Ein Problem sei, dass viele Menschen in Deutschland keine Kompromisse wollten, so Machowetz. Sie wollten das erreichen, was für sie das Beste sei. Lang sieht das ähnlich: Weniger Diskussion und mehr Handeln, fordert sie. Und warnt davor, sich zu sehr auf Wahlumfragen zu stützen. "Wir müssen uns wieder als meinungsbildende Kraft sehen", sagt sie.
Ein AfD-Verbot ist eine Pleiteerklärung für die Partei, die es einreicht. Das ist ein Offenbarungseid: Wir haben es nicht geschafft, den Wählern dieser Partei ein Angebot zu machen, dass sie uns wählen können.
Machowitz: Umgang mit AfD "Fehler, den wir als Medien und in der Politik gemacht haben"
Seit der Rede von Bundespräsident Frank-Walter Steinmeier am 9. November wird wieder über ein AfD-Verbotsverfahren diskutiert. "Der Bundespräsident hat eine Haltung", erkennt von Schirach an. "Aber ich teile sie nicht." Ein AfD-Verbot hält er für undemokratisch. Er habe die 1.000-seitige Zusammenfassung des Bundesverfassungsschutzes gelesen, und die gebe ein solches Verbot auch gar nicht her, sagt der Autor und Jurist. Und: "Ein AfD-Verbot ist eine Pleiteerklärung für die Partei, die es einreicht. Das ist ein Offenbarungseid: Wir haben es nicht geschafft, den Wählern dieser Partei ein Angebot zu machen, dass sie uns wählen können."

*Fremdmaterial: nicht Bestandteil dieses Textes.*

/-- ★★★ **EVERY DEEP SITE IS THE LABEL OF A CORE ATOM** (`rΘ ≤ rm`, `rI + ε ≤ rm`: an atom farther than `rm` from all of `K` is cool, hence within
`ε` of its label, which is then not deep). [this file, g83] -/
theorem exists_core_preimage_of_bondLabel {S K C : Set E3} {Ψ Φ : ℤ × ℤ × ℤ → E3} {τS τC : ℤ → Bool} {x₀ : E3}
    {σC ε rΘ rI rm ℓ q : ℝ} {lab : E3 → E3}
    (hΨ : IsBarlowBondChart S Set.univ Ψ τS) (hsurjΨ : ∀ p ∈ S, ∃ x, Ψ x = p)
    (hΦ : IsBarlowBondChart C Set.univ Φ τC) (hsurjΦ : ∀ c ∈ C, ∃ y, Φ y = c)
    (hcleanC : ∀ c ∈ C, IsTwoShellGoodSet (1 / 15) (8999 / 10000) 1 C c) (hσ : 0 < σC) (hsepC : IsSep σC C)
    (hε₀ : 0 ≤ ε) (hε : 2 * ε < σC) (hKq : ∀ k ∈ K, dist k x₀ ≤ q) (hrΘ : rΘ + ε ≤ rI)
    (hdial : rI + 2 * q + 2 * (28 / 25) + ε < ℓ) (hrm : rI + ε ≤ rm) (hrmΘ : rΘ ≤ rm)
    (hin : ∀ c ∈ C, (∃ k ∈ K, dist c k < ℓ) → (∀ k ∈ K, rI < dist c k) → ∃ p ∈ S, dist p c ≤ ε)
    (hlab : IsBondLabel ε rΘ ℓ S K C lab) {c : E3} (hc : c ∈ C) (hcK : ∃ k ∈ K, dist c k ≤ rI) :
    ∃ p ∈ coreOf S K rm, lab p = c := by
  obtain ⟨p, hpS, hpz, hpc⟩ :=
    exists_zone_preimage_of_bondLabel hΨ hsurjΨ hΦ hsurjΦ hcleanC hσ hsepC hε₀ hε hKq hrΘ hdial hin hlab hc hcK
  obtain ⟨k₀, hk₀, hck₀⟩ := hcK
  refine ⟨p, ⟨hpS, ?_⟩, hpc⟩
  by_contra hfar
  push Not at hfar
  have hcool : ∀ k ∈ K, rΘ < dist p k := fun k hk => lt_of_le_of_lt hrmΘ (hfar k hk)
  have h1 : dist p (lab p) ≤ ε := hlab.2.2.2 p hpS hpz hcool
  rw [hpc] at h1
  have h2 := hfar k₀ hk₀
  linarith [dist_triangle p c k₀]

end Summit.AtomisticToContinuum.Crystallization.Theorems.ChartedZeroExcessLayeredLatticeLiouville

end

Die AfD sei keine Protestpartei mehr, sagt Machowetz. Viele Menschen wollten inzwischen von ihr regiert werden und ermöglichen, dass sie ihre Ideen umsetzen kann. "Es tut einem in der Seele weh, dass es so weit gekommen ist", fügt der Journalist hinzu. "Es war in den letzten Jahren so, dass viele Menschen gesagt haben, sie hätten eine vollkommen andere Meinung, und warum ist die so wenig zu sehen und zu hören. Das ist auch ein Fehler, den wir als Medien und in der Politik gemacht haben: Wir hätten es nicht soweit kommen lassen dürfen, dass die Menschen in der AfD einen Faktor sehen, der dafür da ist, Wahrheiten auszusprechen, die vielleicht am Ende gar keine Wahrheiten sind."